§ **Provided information**
════════════════════

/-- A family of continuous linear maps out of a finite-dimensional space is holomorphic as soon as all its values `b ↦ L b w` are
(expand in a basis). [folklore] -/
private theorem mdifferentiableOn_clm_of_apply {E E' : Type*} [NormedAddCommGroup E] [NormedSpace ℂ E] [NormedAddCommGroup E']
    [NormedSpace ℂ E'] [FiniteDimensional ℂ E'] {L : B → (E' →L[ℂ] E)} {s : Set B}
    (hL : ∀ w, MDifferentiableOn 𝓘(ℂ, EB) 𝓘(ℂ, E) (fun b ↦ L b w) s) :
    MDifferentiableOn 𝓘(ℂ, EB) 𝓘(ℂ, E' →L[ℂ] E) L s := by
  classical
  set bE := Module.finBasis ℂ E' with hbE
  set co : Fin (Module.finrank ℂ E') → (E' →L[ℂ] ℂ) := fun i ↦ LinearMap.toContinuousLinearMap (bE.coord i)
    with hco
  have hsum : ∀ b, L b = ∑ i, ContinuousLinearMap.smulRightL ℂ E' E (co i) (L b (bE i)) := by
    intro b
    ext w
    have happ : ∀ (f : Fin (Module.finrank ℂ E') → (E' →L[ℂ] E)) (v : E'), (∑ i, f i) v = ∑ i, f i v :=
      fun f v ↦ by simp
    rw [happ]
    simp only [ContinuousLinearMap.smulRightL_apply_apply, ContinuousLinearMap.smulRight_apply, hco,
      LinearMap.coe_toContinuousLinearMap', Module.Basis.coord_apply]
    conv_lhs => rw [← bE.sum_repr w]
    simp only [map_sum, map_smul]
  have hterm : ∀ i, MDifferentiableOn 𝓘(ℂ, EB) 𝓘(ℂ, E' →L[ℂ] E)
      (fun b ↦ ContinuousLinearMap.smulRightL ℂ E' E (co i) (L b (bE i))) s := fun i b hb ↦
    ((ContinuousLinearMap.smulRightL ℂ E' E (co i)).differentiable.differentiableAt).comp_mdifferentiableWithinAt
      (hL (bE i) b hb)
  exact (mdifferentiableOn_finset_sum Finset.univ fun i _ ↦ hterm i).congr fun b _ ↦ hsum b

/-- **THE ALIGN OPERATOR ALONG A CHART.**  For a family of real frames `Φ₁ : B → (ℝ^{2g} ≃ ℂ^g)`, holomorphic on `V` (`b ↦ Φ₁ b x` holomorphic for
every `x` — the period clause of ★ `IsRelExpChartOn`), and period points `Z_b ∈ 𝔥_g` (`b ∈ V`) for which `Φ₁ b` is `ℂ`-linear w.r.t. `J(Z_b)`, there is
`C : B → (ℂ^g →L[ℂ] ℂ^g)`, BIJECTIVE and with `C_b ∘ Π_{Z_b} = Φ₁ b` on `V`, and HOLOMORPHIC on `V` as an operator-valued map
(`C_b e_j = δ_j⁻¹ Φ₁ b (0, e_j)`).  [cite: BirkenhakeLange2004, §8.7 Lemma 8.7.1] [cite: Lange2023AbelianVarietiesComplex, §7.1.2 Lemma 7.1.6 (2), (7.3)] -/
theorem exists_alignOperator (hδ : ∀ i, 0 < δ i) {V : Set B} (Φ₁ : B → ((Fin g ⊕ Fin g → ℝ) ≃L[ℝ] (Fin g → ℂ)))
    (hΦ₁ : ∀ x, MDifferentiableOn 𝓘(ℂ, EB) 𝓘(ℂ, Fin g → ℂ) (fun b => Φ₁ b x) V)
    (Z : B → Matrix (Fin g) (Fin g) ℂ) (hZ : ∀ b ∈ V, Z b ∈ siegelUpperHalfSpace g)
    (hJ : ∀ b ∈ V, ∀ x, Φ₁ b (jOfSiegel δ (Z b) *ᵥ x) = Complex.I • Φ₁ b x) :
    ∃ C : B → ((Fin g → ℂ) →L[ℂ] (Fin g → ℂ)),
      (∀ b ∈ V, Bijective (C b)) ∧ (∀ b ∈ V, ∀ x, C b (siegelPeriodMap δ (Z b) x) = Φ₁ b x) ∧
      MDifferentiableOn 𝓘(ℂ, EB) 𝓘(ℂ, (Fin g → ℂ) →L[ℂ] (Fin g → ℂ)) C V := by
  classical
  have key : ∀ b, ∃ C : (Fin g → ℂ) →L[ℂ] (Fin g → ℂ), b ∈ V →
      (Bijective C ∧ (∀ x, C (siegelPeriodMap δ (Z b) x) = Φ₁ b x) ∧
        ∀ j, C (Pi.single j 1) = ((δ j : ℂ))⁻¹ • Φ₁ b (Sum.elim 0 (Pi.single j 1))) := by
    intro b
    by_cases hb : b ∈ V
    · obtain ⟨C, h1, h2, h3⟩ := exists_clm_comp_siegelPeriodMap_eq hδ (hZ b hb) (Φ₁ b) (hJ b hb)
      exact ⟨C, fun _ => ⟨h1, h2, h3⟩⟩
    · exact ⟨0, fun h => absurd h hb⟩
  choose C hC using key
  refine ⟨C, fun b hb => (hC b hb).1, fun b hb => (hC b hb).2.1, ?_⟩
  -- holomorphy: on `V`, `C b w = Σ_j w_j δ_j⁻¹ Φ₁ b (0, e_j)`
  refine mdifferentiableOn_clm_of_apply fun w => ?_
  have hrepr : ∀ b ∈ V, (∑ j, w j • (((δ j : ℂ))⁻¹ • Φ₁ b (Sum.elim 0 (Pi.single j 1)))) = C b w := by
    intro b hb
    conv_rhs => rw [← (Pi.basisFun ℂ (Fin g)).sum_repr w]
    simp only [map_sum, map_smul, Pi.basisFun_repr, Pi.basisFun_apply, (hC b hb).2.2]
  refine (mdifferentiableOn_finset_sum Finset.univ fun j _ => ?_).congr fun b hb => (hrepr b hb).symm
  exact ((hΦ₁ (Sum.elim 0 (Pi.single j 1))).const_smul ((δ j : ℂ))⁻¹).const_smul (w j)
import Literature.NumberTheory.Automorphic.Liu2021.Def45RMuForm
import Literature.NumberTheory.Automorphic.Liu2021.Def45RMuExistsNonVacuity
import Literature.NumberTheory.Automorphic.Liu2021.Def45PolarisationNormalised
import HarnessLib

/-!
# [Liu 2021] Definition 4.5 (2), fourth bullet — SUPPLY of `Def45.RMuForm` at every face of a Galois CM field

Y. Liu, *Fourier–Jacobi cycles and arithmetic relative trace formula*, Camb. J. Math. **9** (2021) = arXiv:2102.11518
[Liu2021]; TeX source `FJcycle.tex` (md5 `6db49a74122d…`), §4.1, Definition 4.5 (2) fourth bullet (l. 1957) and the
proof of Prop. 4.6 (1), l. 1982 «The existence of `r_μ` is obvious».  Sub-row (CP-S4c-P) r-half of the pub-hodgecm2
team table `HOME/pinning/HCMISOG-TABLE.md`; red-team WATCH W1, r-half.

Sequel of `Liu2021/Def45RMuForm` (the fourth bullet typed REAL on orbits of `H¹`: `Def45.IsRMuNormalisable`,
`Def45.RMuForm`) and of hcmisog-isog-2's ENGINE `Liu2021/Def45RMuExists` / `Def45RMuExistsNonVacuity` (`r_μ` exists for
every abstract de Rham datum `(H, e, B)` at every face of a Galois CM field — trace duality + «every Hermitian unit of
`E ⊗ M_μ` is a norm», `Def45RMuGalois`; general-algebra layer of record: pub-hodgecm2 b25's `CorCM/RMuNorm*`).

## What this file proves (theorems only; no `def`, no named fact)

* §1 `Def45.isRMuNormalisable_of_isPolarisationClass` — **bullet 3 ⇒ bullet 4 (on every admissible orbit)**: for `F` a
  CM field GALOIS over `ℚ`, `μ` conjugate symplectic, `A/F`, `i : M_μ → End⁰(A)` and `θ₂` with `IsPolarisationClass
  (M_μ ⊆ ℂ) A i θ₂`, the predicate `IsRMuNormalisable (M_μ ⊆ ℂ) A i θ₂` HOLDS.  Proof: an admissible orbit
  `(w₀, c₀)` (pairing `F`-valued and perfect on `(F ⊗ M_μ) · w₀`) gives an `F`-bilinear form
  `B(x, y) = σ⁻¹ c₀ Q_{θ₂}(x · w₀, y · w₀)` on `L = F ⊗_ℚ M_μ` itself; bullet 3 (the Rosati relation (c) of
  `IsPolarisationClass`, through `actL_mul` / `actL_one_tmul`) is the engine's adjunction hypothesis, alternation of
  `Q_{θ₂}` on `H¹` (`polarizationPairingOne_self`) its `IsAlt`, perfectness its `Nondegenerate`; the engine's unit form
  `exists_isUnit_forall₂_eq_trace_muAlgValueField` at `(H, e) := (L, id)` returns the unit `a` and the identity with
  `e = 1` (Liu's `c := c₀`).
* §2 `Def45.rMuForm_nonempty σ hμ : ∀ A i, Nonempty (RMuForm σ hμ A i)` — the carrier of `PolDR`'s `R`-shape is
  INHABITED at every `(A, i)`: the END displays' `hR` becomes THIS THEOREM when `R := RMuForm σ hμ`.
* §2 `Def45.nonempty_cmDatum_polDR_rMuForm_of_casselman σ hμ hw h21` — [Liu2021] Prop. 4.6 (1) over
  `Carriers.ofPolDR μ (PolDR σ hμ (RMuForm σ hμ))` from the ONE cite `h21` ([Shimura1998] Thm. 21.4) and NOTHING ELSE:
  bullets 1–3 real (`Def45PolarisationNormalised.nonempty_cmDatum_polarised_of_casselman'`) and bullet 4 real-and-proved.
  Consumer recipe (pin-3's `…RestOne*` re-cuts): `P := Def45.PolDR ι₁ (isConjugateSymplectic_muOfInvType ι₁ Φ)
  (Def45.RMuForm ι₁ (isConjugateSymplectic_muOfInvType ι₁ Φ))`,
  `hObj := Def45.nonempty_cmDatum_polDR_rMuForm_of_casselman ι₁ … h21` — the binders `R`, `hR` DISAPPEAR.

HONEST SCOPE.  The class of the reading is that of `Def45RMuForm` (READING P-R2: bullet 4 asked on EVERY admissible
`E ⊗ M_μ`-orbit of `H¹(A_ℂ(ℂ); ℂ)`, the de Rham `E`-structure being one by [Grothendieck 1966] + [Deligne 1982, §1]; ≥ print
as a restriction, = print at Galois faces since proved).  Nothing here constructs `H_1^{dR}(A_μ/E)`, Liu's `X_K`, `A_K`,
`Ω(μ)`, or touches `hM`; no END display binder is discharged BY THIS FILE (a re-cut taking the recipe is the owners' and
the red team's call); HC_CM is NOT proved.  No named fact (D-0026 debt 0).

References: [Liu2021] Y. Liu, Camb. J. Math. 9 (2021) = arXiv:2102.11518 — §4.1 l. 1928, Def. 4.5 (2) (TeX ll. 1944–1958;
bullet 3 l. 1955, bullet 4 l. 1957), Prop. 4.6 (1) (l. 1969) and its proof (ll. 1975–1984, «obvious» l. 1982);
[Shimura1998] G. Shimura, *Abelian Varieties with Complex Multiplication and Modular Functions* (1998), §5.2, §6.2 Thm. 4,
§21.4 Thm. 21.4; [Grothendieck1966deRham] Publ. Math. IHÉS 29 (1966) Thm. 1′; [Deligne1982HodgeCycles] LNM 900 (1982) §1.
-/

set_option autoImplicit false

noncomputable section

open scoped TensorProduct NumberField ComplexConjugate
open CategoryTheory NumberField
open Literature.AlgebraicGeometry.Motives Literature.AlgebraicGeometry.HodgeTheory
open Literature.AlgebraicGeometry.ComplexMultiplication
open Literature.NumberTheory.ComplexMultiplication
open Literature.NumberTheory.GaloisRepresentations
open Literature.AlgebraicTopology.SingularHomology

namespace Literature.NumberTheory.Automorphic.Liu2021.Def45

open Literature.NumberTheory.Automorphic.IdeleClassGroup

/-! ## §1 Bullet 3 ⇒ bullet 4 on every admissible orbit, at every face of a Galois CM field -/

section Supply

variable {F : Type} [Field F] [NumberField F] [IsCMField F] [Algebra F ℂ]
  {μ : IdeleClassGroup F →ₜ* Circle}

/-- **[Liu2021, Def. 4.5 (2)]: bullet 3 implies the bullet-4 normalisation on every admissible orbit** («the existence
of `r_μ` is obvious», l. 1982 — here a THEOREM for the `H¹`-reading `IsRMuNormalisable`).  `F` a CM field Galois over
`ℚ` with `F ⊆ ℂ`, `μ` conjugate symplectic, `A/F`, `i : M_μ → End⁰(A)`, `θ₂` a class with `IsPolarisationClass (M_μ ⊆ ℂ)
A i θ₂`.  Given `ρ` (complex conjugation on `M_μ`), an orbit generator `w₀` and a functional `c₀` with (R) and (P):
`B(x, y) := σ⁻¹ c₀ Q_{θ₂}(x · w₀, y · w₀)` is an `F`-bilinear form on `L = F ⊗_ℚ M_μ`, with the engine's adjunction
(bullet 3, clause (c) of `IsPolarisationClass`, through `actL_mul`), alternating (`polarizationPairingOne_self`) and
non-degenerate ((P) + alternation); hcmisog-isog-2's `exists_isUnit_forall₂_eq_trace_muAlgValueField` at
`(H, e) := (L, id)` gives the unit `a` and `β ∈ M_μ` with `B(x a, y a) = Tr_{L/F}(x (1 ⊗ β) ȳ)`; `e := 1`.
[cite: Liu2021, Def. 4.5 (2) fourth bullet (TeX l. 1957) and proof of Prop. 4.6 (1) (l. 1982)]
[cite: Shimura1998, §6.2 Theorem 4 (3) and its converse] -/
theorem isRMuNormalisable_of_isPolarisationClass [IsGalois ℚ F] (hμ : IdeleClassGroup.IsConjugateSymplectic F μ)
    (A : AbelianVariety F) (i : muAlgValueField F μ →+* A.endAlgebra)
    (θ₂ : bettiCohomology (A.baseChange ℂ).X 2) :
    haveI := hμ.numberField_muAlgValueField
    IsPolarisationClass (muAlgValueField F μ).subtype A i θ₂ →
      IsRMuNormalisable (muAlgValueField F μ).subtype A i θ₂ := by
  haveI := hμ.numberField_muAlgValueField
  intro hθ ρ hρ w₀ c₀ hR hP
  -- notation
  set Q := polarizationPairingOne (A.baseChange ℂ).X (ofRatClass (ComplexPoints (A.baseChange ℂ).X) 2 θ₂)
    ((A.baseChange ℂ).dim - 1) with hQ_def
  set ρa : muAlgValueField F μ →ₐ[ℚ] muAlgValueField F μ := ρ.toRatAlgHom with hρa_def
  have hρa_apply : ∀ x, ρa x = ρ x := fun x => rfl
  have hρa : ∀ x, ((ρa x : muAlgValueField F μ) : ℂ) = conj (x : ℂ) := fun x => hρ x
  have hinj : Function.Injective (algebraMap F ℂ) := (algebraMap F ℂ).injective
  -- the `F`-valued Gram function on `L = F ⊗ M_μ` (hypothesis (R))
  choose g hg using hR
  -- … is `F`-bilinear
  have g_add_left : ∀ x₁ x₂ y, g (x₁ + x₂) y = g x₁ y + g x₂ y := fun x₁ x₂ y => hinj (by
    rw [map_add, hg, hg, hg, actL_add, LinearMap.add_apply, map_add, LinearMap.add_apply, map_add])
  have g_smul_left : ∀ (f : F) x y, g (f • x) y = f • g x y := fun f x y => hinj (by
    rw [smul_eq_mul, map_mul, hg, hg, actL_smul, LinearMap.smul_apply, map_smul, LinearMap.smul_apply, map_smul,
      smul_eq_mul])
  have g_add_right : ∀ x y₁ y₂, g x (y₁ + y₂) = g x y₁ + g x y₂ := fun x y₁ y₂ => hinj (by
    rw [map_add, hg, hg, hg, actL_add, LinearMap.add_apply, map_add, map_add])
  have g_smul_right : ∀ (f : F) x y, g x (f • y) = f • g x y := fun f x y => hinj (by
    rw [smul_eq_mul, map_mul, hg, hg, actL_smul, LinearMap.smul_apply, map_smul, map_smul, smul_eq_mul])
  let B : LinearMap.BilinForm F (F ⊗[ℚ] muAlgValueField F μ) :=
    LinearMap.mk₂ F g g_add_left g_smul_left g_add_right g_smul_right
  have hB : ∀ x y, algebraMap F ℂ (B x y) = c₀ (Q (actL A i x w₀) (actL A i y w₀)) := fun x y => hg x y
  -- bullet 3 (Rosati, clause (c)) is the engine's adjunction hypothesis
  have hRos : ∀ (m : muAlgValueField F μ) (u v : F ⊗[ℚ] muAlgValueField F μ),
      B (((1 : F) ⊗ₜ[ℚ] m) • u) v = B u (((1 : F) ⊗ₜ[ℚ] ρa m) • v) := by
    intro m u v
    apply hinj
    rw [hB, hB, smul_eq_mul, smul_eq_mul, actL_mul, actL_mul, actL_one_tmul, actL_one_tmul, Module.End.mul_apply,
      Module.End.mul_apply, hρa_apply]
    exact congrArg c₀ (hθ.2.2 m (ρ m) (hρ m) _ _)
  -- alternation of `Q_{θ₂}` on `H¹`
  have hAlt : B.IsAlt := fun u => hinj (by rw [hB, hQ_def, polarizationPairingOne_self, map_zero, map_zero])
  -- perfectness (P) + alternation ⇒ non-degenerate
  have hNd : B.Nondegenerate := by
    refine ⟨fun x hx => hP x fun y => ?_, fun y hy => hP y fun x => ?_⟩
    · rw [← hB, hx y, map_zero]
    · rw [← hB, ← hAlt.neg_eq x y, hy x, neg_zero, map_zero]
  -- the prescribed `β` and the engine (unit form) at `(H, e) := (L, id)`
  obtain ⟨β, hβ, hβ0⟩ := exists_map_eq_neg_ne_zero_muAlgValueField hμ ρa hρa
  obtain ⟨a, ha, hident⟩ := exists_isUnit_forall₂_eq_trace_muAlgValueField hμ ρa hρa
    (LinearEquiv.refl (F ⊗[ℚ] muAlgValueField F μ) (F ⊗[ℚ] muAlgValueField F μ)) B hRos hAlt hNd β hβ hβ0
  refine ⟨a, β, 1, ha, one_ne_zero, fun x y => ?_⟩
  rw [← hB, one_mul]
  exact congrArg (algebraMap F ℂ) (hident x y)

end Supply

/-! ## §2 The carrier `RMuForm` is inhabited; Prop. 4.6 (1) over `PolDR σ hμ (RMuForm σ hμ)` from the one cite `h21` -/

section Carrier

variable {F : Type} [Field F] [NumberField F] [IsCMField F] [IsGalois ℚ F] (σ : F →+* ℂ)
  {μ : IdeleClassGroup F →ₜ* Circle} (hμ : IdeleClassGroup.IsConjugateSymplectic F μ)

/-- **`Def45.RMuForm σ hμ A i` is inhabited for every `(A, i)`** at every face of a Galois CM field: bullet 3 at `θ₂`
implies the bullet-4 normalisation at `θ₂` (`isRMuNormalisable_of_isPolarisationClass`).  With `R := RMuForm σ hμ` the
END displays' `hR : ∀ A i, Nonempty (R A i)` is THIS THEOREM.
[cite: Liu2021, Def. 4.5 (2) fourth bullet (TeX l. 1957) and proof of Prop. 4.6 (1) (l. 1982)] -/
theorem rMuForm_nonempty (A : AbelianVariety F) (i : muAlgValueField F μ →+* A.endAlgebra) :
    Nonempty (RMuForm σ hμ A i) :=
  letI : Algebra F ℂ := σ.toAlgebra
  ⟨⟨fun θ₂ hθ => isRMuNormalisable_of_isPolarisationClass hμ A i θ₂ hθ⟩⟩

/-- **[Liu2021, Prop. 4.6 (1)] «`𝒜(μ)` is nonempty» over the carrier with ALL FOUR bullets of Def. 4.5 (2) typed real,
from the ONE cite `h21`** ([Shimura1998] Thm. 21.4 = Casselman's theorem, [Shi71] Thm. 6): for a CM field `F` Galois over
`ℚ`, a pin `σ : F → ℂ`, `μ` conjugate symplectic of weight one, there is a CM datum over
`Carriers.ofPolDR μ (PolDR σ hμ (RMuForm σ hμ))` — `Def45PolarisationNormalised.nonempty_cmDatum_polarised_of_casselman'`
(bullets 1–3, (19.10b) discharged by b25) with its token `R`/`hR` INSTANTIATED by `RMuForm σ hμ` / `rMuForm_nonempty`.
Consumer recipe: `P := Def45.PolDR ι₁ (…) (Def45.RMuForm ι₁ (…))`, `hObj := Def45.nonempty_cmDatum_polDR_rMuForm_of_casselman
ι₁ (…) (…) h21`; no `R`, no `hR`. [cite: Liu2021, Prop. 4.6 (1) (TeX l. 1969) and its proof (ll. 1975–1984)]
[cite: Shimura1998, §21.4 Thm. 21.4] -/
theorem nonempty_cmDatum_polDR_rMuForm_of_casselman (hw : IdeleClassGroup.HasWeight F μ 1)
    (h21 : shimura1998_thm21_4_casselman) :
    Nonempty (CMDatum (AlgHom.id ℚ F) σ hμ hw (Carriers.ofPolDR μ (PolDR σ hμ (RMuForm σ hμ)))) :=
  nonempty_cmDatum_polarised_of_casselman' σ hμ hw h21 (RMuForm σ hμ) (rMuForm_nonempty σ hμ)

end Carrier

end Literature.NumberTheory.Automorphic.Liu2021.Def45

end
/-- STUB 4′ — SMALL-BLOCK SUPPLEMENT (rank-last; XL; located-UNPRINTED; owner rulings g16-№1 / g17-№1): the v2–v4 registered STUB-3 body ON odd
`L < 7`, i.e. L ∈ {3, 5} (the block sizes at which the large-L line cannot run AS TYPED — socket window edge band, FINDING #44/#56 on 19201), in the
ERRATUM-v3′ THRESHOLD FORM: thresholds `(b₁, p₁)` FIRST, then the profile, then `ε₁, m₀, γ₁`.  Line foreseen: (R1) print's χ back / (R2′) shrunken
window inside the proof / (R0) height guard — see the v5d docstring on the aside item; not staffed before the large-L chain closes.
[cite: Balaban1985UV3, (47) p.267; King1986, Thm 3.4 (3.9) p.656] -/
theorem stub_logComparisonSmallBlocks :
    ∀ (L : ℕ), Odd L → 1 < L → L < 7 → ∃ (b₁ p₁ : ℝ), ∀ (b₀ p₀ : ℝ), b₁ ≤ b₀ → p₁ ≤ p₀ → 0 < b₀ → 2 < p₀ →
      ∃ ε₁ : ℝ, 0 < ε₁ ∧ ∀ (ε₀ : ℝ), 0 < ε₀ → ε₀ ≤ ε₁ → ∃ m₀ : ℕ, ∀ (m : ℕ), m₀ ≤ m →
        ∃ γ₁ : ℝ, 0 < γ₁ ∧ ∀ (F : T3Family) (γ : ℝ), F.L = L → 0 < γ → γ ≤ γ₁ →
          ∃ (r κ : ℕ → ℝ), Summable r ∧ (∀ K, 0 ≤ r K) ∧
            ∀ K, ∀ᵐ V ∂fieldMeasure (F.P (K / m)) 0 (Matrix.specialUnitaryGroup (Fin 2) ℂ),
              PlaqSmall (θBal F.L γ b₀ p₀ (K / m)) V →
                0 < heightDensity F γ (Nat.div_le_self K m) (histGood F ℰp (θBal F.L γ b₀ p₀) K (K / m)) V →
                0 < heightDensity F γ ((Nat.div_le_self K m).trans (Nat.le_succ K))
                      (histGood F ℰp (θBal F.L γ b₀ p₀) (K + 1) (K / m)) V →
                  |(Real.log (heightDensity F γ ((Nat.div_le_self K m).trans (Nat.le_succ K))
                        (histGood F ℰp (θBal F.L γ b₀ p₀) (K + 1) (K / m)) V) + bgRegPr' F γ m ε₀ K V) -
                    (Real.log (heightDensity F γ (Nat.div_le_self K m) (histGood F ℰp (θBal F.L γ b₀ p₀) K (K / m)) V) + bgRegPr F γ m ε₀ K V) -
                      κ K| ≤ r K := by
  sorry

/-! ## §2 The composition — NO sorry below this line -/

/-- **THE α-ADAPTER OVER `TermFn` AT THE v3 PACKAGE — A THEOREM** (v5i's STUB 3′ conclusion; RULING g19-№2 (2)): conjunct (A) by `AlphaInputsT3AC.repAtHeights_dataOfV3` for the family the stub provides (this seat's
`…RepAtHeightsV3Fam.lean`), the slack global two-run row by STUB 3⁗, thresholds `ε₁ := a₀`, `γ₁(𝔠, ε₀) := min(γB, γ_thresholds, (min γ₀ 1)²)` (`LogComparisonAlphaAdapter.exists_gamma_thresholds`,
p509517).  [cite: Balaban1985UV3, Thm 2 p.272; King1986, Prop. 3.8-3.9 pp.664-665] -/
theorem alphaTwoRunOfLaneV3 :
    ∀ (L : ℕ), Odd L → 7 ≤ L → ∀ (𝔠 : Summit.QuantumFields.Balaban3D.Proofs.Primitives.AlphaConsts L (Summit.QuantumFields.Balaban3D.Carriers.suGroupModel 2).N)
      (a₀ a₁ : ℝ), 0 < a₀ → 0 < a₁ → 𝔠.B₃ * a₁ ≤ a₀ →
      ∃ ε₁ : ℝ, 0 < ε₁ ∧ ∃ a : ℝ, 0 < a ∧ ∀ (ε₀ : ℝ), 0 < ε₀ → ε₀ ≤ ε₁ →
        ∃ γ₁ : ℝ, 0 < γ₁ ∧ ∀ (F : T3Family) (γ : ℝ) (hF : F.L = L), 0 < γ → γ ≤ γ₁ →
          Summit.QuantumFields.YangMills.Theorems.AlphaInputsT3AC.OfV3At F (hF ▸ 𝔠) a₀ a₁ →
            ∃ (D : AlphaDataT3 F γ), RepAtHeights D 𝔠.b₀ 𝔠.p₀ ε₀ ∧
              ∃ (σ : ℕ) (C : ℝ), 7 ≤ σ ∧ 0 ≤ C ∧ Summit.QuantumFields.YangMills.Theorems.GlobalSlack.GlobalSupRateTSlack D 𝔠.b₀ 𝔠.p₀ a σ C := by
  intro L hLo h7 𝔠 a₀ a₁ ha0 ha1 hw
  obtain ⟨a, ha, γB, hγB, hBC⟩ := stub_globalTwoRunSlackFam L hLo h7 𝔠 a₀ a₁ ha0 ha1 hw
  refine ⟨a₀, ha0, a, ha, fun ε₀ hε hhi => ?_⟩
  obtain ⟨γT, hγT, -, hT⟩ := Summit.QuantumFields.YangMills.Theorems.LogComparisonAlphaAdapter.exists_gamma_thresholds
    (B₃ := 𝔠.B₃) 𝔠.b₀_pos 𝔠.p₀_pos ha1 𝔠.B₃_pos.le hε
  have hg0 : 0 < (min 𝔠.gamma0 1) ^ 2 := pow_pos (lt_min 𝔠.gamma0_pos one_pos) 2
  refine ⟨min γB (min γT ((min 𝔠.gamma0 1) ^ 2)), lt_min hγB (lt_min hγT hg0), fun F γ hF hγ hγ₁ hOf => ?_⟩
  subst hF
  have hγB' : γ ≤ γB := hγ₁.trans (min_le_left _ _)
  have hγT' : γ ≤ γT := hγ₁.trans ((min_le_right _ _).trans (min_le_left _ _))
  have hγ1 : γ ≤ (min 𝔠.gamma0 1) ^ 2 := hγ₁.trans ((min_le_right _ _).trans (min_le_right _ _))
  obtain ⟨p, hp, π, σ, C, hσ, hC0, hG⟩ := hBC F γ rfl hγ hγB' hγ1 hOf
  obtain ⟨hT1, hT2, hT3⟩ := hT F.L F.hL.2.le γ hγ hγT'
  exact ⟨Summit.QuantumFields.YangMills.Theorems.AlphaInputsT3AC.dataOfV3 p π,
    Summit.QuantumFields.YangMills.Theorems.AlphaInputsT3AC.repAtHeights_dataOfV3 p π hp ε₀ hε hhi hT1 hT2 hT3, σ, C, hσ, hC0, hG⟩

════════════════════

§ **Task to carry out**
Take from the material above the lines running from the one with "b) (hJ b hb)" through the one with "refine mdifferentiableOn_clm_of_apply fun", and repeat them exactly, with nothing else.

§ **Problem solution**
    · obtain ⟨C, h1, h2, h3⟩ := exists_clm_comp_siegelPeriodMap_eq hδ (hZ b hb) (Φ₁ b) (hJ b hb)
      exact ⟨C, fun _ => ⟨h1, h2, h3⟩⟩
    · exact ⟨0, fun h => absurd h hb⟩
  choose C hC using key
  refine ⟨C, fun b hb => (hC b hb).1, fun b hb => (hC b hb).2.1, ?_⟩
  -- holomorphy: on `V`, `C b w = Σ_j w_j δ_j⁻¹ Φ₁ b (0, e_j)`
  refine mdifferentiableOn_clm_of_apply fun w => ?_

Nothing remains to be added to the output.